In China, results are similar (Fig. 2). Maximum temperatures in March–May show an increase with time, and the large ensemble includes many unprecedented events. This includes temperatures in the high 30 s, while the historical record is closer to 35 °C. The number of “stress” days and “enzyme breakdown” days are both increasing, with UNSEEN possibilities of more than 10 days in which the “enzyme breakdown” threshold is exceeded in one season.

Fig. 2: As in Fig. 1, for the China winter wheat region.
figure 2

Historical observations of temperature and precipitation in March–May (blue crosses), overlaid on gray boxplots of the UNSEEN large ensemble. Boxplots visualize the illustrated as the median, interquartile range, 1.5x interquartile range and outliers. Plots are for the following variables: (a) maximum temperature, (b) number of days above the “stress” threshold of 27.8 °C, (c) number of days above the “enzyme breakdown” threshold of 32.8 °C, and (d) total precipitation. Note that plot (b) did not pass the fidelity test and therefore should be interpreted with caution, as the kurtosis of the observed data is outside the 95th percentile of the UNSEEN ensemble.

The UNSEEN ensemble also contains several record-breaking drought events that have lower rainfall than ever observed in the region. These are physically plausible events that are drier than what has been historically observed. Hotter and drier summers can improve sowing and harvesting conditions and reduce the risk of waterlogging. However, should these periods coincide with sensitive crop development phases e.g. flowering and grain filling, this can result in relatively lower yield outcomes.

Increasing probability of extremes

Over time, the UNSEEN ensemble demonstrates a discernible change in the likelihood of extremely hot temperatures in both USA and China regions. Figure 3 plots the extreme value distribution fitted to the observations and the UNSEEN ensemble for maximum temperature in the March–May season. In both cases, maximum temperatures are higher now than in the 1980s, with a 1-in-100 year event in 1981 happening on average more often than every 6 years in 2020 in the US midwest. The simulated change is slightly less in northeast China, with a 1-in-100-year event in 1981 happening on average approximately every 16 years in 2020 (Fig. 3a, d). This translates into a 1% chance of the event happening in 1981, moving to a 17% (USA) and 6% (China) chance of happening in the year 2020.

Fig. 3: Extreme value distributions for daily maximum temperatures.
figure 3

Temperatures are in March–May for the US midwest (top row) and northeast China (bottom row). a, d Return period of seasonal maximum temperatures in 1981 and 2020. GEV fits are plotted for observations using dotted lines and light shading to indicate the uncertainty estimates. GEV fits are plotted for the UNSEEN ensemble using solid lines and dark shading for uncertainty estimates. All GEV fits are non-stationary distributions with covariates for the years 1981 and 2020. The magnitude of the 100-year event is indicated with a black horizontal line. b, e UNSEEN ensemble in gray overlaid with observations in blue, with a non-stationary 2-year return period estimation for each dataset. c, f UNSEEN ensemble in gray overlaid with observations in blue, with a non-stationary 100-year return period estimation for each dataset. The 95th percentile confidence interval is plotted using shading for the observations in blue. Statistical uncertainty is estimated as 95% confidence intervals based on the normal approximation.

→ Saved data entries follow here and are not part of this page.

import Summits.BirchSwinnertonDyer.BirchSwinnertonDyer.Theorems.AdditiveKolyvaginRoadLevelSystemsRigidityCongruences
import Summits.BirchSwinnertonDyer.BirchSwinnertonDyer.Theorems.AdditiveKolyvaginRoadLevelSystemsCoreConnectedOfPoitouTate
import Summits.BirchSwinnertonDyer.BirchSwinnertonDyer.Theorems.AdditiveKolyvaginRoadLevelSystemsSelmerBottom
import HarnessLib

/-!
# Route `AdditiveKolyvaginRoad`, crux `LevelKolyvaginSystemsAdditive` (item stmt-BirchSwinnertonDyer-21396, KS′):
# KS′'s conclusion at a ♯ frame from Zhang-shape classes, the CONGRUENCES (SRL) + (V) and ONE class seed, granted PUB ∕ DUAL
# ONLY — the congruence-form producer of width seat w2 g2's rigidity chain with its two E-side binders ((R′), `selmer_bottom`)
# DISCHARGED
# (cell `pub/bsd-wall`, width seat `bsd-wall-akr-p2x-w3` g3; `--supports stmt-BirchSwinnertonDyer-21396`, helper; companion of
# `…LevelSystemsOfSeedCruxFree` (bipartite-law form, BY NAME) for the producers that give W. Zhang's Thm 4.3 congruence (SRL)
# and the co-level congruence (V) instead of the two-sided Bertolini–Darmon laws; inside the route file's import cone via
# `…RigidityCongruences` ∕ `PublishedInputsAdditiveKoly`)

WHAT. `nonempty_levelKolyvaginSystemP_of_reciprocity_of_seed_of_published_free` = w2 g2's
`nonempty_levelKolyvaginSystemP_of_reciprocity_of_seed_of_published` (p592335) with
* (R′) `hraise` DISCHARGED by `selQP_raise_free … (hDual.2 K)` (this seat, p593014 on p592271 / p591641), and
* `selmer_bottom` DISCHARGED by `selmer_bottom_of_realisation` (this seat, p594057: `c(1) = δ(y_K)` is a signed Selmer class).
KERNEL READING: a congruence-form KS′ line at `p² ∣ N` must supply exactly — signs, EVEN-level classes `κ₀` realised by
Kolyvagin–Heegner data at level `∅` with the carrier's axioms at non-empty even levels, (SRL) two-sided at every conductor, the
co-level congruence (V) at conductor `∅`, and ONE non-zero conductor-one class `κ₀(∅, n₀)` at an even level of total canonical rank
`≤ 1` — and nothing E-side beyond the route's displayed named facts PUB ∧ DUAL.

HONEST FRAMING: one theorem; 0 definitions, 0 named facts, 0 `sorry`; CONDITIONAL (PUB ∕ DUAL by name, the classes, the congruences
and the seed are HYPOTHESES); closes nothing. BSD is not proved by any of this.

References: [cite: WZhang2014, Thm. 4.3, (4.8), Lemma 5.3, Prop. 5.4, Thm. 7.2, Lemma 7.3, §8.1, §9] [cite: BertoliniDarmon2005,
Lemma 2.6, Thm. 3.2, Thm. 4.1] [cite: Howard2006Bipartite, Prop. 2.4.11, Thm. 2.5.1] [cite: GrossLMS1991, §4 (4.4), Prop. 5.3].
-/

-- single-conjunct summit: `Summit.BirchSwinnertonDyer.BirchSwinnertonDyer.…` repeats the name by design
set_option linter.dupNamespace false

noncomputable section

open scoped Classical

namespace Summit.BirchSwinnertonDyer.BirchSwinnertonDyer.Theorems.AdditiveKoly

open WeierstrassCurve NumberField IsDedekindDomain
  Literature.NumberTheory.EllipticCurves Literature.NumberTheory.EllipticCurves.ModularForms
  Literature.NumberTheory.EllipticCurves.Rank1Residual Literature.NumberTheory.GaloisRepresentations Module
  Summit.BirchSwinnertonDyer.Rank1Residual.X11b.Three.Koly
  Summit.BirchSwinnertonDyer.BirchSwinnertonDyer.Theses.AdditiveKolyvaginRoad

variable (W : WeierstrassCurve ℚ) (K : Type) [Field K] [NumberField K] (p : ℕ) [W.IsElliptic] [W.IsGloballyMinimal]
  [NeZero (W.conductorNorm ℤ)] [Fact p.Prime] (c : K ≃ₐ[ℚ] K) [Module (ZMod p) (Vp W K p)]
  (Dt : ModularParametrizationData W (W.conductorNorm ℤ)) (β : ℤ) (ι : K →+* ℂ)

/-- **KS′'s conclusion at a ♯ additive frame from Zhang-shape classes, the congruences (SRL) + (V) and ONE CLASS SEED, granted the
route's published inputs ONLY** — w2 g2's `nonempty_levelKolyvaginSystemP_of_reciprocity_of_seed_of_published` with (R′) discharged
by `selQP_raise_free` (Poitou–Tate conjunct of DUAL) and `selmer_bottom` discharged by `selmer_bottom_of_realisation`. Binders:
the frame, `ε₀`, `κ₀` with realisation and the carrier's axioms at non-empty even levels, `reciprocity` = (SRL) two-sided,
`colevel` = (V), an even level `n₀` of total rank `≤ 1` with `κ₀(∅, n₀) ≠ 0`. CONDITIONAL; closes nothing; BSD is not proved by
this. [cite: WZhang2014, Thm. 4.3, Lemma 5.3, Thm. 7.2, §9] [cite: BertoliniDarmon2005, Thm. 4.1] [cite: Howard2006Bipartite, Thm. 2.5.1] -/
theorem nonempty_levelKolyvaginSystemP_of_reciprocity_of_seed_of_published_free (hPUB : PublishedInputsAdditiveKoly)
    (hDual : PublishedDualityInputsAdditiveKoly) (h5 : 5 ≤ p) (hadd : Addv W p) (hsurj : W.HasSurjectiveModNGaloisRep p)
    (hsp : ∀ (ℓ : ℕ) [Fact ℓ.Prime], W.HasMultiplicativeReductionAtPrime ℓ →
      ¬ p ∣ padicValInt ℓ W.minimalDiscriminantInt)
    (htwo : ∃ (ℓ₁ ℓ₂ : ℕ) (_ : Fact ℓ₁.Prime) (_ : Fact ℓ₂.Prime), ℓ₁ ≠ ℓ₂ ∧
      W.HasMultiplicativeReductionAtPrime ℓ₁ ∧ W.HasMultiplicativeReductionAtPrime ℓ₂)
    (htam : ¬ p ∣ W.tamagawaProduct) (hr : W.analyticRank = 1)
    (hK : IsImaginaryQuadratic K) (hodd : Odd (NumberField.discr K))
    (hH : SatisfiesHeegnerHypothesis (W.conductorNorm ℤ) K)
    (hL : (W.quadraticTwist (NumberField.discr K : ℚ)).entireLFunction 1 ≠ 0)
    (hβ : (4 * (W.conductorNorm ℤ : ℤ)) ∣ β ^ 2 - NumberField.discr K) (hcM : ¬ (p : ℤ) ∣ Dt.c) (hc1 : c ≠ 1)
    (ε₀ : Finset (AdmQ W K p) → Bool)
    (κ₀ : Finset {ℓ // Zhang2014.IsKolyvaginPrime (W.conductorNorm ℤ) W K p ℓ} → Finset (AdmQ W K p) → Vp W K p)
    (realisation : ∀ m : Finset {ℓ // Zhang2014.IsKolyvaginPrime (W.conductorNorm ℤ) W K p ℓ},
      ∃ d : KolyvaginHeegnerData Dt β ι (∏ ℓ ∈ m, (ℓ : ℕ)), κ₀ m ∅ = d.kolyvaginClass (Fact.out : p.Prime) 1)
    (sign : ∀ n : Finset (AdmQ W K p), n.Nonempty → Even n.card →
      ∀ m : Finset {ℓ // Zhang2014.IsKolyvaginPrime (W.conductorNorm ℤ) W K p ℓ},
      conjAct W c ((p ^ 1 : ℕ) : ℤ) (κ₀ m n) = sgnP (ε₀ n ^^ Nat.bodd m.card) • κ₀ m n)
    (selmer_off : ∀ n : Finset (AdmQ W K p), n.Nonempty → Even n.card →
      ∀ (m : Finset {ℓ // Zhang2014.IsKolyvaginPrime (W.conductorNorm ℤ) W K p ℓ}) (v : HeightOneSpectrum (𝓞 K)),
      (∀ ℓ ∈ m, ((ℓ : ℕ) : 𝓞 K) ∉ v.asIdeal) → (∀ q ∈ n, ((q : ℕ) : 𝓞 K) ∉ v.asIdeal) →
      κ₀ m n ∈ selmerLocalKer (W.baseChange K) (v.adicCompletion K) ((p ^ 1 : ℕ) : ℤ))
    (selmer_inf : ∀ n : Finset (AdmQ W K p), n.Nonempty → Even n.card →
      ∀ (m : Finset {ℓ // Zhang2014.IsKolyvaginPrime (W.conductorNorm ℤ) W K p ℓ}) (w : InfinitePlace K),
      κ₀ m n ∈ selmerLocalKer (W.baseChange K) w.Completion ((p ^ 1 : ℕ) : ℤ))
    (toric_on : ∀ n : Finset (AdmQ W K p), n.Nonempty → Even n.card →
      ∀ m : Finset {ℓ // Zhang2014.IsKolyvaginPrime (W.conductorNorm ℤ) W K p ℓ}, ∀ q ∈ n,
      ∀ v : HeightOneSpectrum (𝓞 K),
      ((q : ℕ) : 𝓞 K) ∈ v.asIdeal → κ₀ m n ∈ toricLocalKer (W.baseChange K) (v.adicCompletion K) ((p ^ 1 : ℕ) : ℤ))
    (transverse_on : ∀ n : Finset (AdmQ W K p), n.Nonempty → Even n.card →
      ∀ m : Finset {ℓ // Zhang2014.IsKolyvaginPrime (W.conductorNorm ℤ) W K p ℓ}, ∀ ℓ ∈ m,
      ∀ v : HeightOneSpectrum (𝓞 K),
      ((ℓ : ℕ) : 𝓞 K) ∈ v.asIdeal → κ₀ m n ∈ transverseLocalKerP W K p ι ℓ v)
    (relation : ∀ n : Finset (AdmQ W K p), n.Nonempty → Even n.card →
      ∀ (m : Finset {ℓ // Zhang2014.IsKolyvaginPrime (W.conductorNorm ℤ) W K p ℓ})
        (ℓ : {ℓ // Zhang2014.IsKolyvaginPrime (W.conductorNorm ℤ) W K p ℓ}), ℓ ∉ m → ∀ v : HeightOneSpectrum (𝓞 K),
      ((ℓ : ℕ) : 𝓞 K) ∈ v.asIdeal →
      (κ₀ (insert ℓ m) n ∈ (W.baseChange K).torsionLocalKer (v.adicCompletion K) ((p ^ 1 : ℕ) : ℤ) ↔
        κ₀ m n ∈ (W.baseChange K).torsionLocalKer (v.adicCompletion K) ((p ^ 1 : ℕ) : ℤ)))
    (reciprocity : ∀ (n : Finset (AdmQ W K p)) (q₁ q₂ : AdmQ W K p), q₁ ∉ n → q₂ ∉ insert q₁ n → Even n.card →
      ∀ (m : Finset {ℓ // Zhang2014.IsKolyvaginPrime (W.conductorNorm ℤ) W K p ℓ}) (v₁ v₂ : HeightOneSpectrum (𝓞 K)),
      ((q₁ : ℕ) : 𝓞 K) ∈ v₁.asIdeal → ((q₂ : ℕ) : 𝓞 K) ∈ v₂.asIdeal →
      (κ₀ m n ∈ (W.baseChange K).torsionLocalKer (v₁.adicCompletion K) ((p ^ 1 : ℕ) : ℤ) ↔
        κ₀ m (insert q₂ (insert q₁ n)) ∈ (W.baseChange K).torsionLocalKer (v₂.adicCompletion K) ((p ^ 1 : ℕ) : ℤ)))
    (colevel : ∀ (n' : Finset (AdmQ W K p)) (a b : AdmQ W K p), Odd n'.card → a ∉ n' → b ∉ n' →
      ∀ (va vb : HeightOneSpectrum (𝓞 K)), ((a : ℕ) : 𝓞 K) ∈ va.asIdeal → ((b : ℕ) : 𝓞 K) ∈ vb.asIdeal →
      (κ₀ ∅ (insert a n') ∈ (W.baseChange K).torsionLocalKer (va.adicCompletion K) ((p ^ 1 : ℕ) : ℤ) ↔
        κ₀ ∅ (insert b n') ∈ (W.baseChange K).torsionLocalKer (vb.adicCompletion K) ((p ^ 1 : ℕ) : ℤ)))
    (n₀ : Finset (AdmQ W K p)) (hn₀ : Even n₀.card)
    (hcore₀ : finrank (ZMod p) (SelQP W K p c n₀ true) + finrank (ZMod p) (SelQP W K p c n₀ false) ≤ 1)
    (seed : κ₀ ∅ n₀ ≠ 0) :
    Nonempty (LevelKolyvaginSystemP W K p Dt β ι c) :=
  nonempty_levelKolyvaginSystemP_of_reciprocity_of_seed_of_published W K p c Dt β ι hPUB hDual h5 hadd hsurj hsp htwo htam hr
    hK hodd hH hL hβ hcM hc1 ε₀ κ₀ realisation sign selmer_off selmer_inf toric_on transverse_on relation reciprocity colevel
    (selmer_bottom_of_realisation W p K Dt β ι hsurj hK hH hc1 κ₀ realisation) n₀ hn₀ hcore₀ seed
    (selQP_raise_free W K p hK (by omega) c (hDual.2 K))

end Summit.BirchSwinnertonDyer.BirchSwinnertonDyer.Theorems.AdditiveKoly

end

In both case study locations, however, the best-fitting extreme value distribution for the observational dataset is a stationary GEV fit. This is in contrast to a non-stationary fit for the UNSEEN ensemble. If one were to simply extrapolate a nonstationary GEV fit from observational data in the USA study region (Fig. 3a, dotted line), for example, one would estimate lower values and much larger uncertainties as compared to the dynamically consistent UNSEEN ensemble, thus representing the strength of this type of analysis.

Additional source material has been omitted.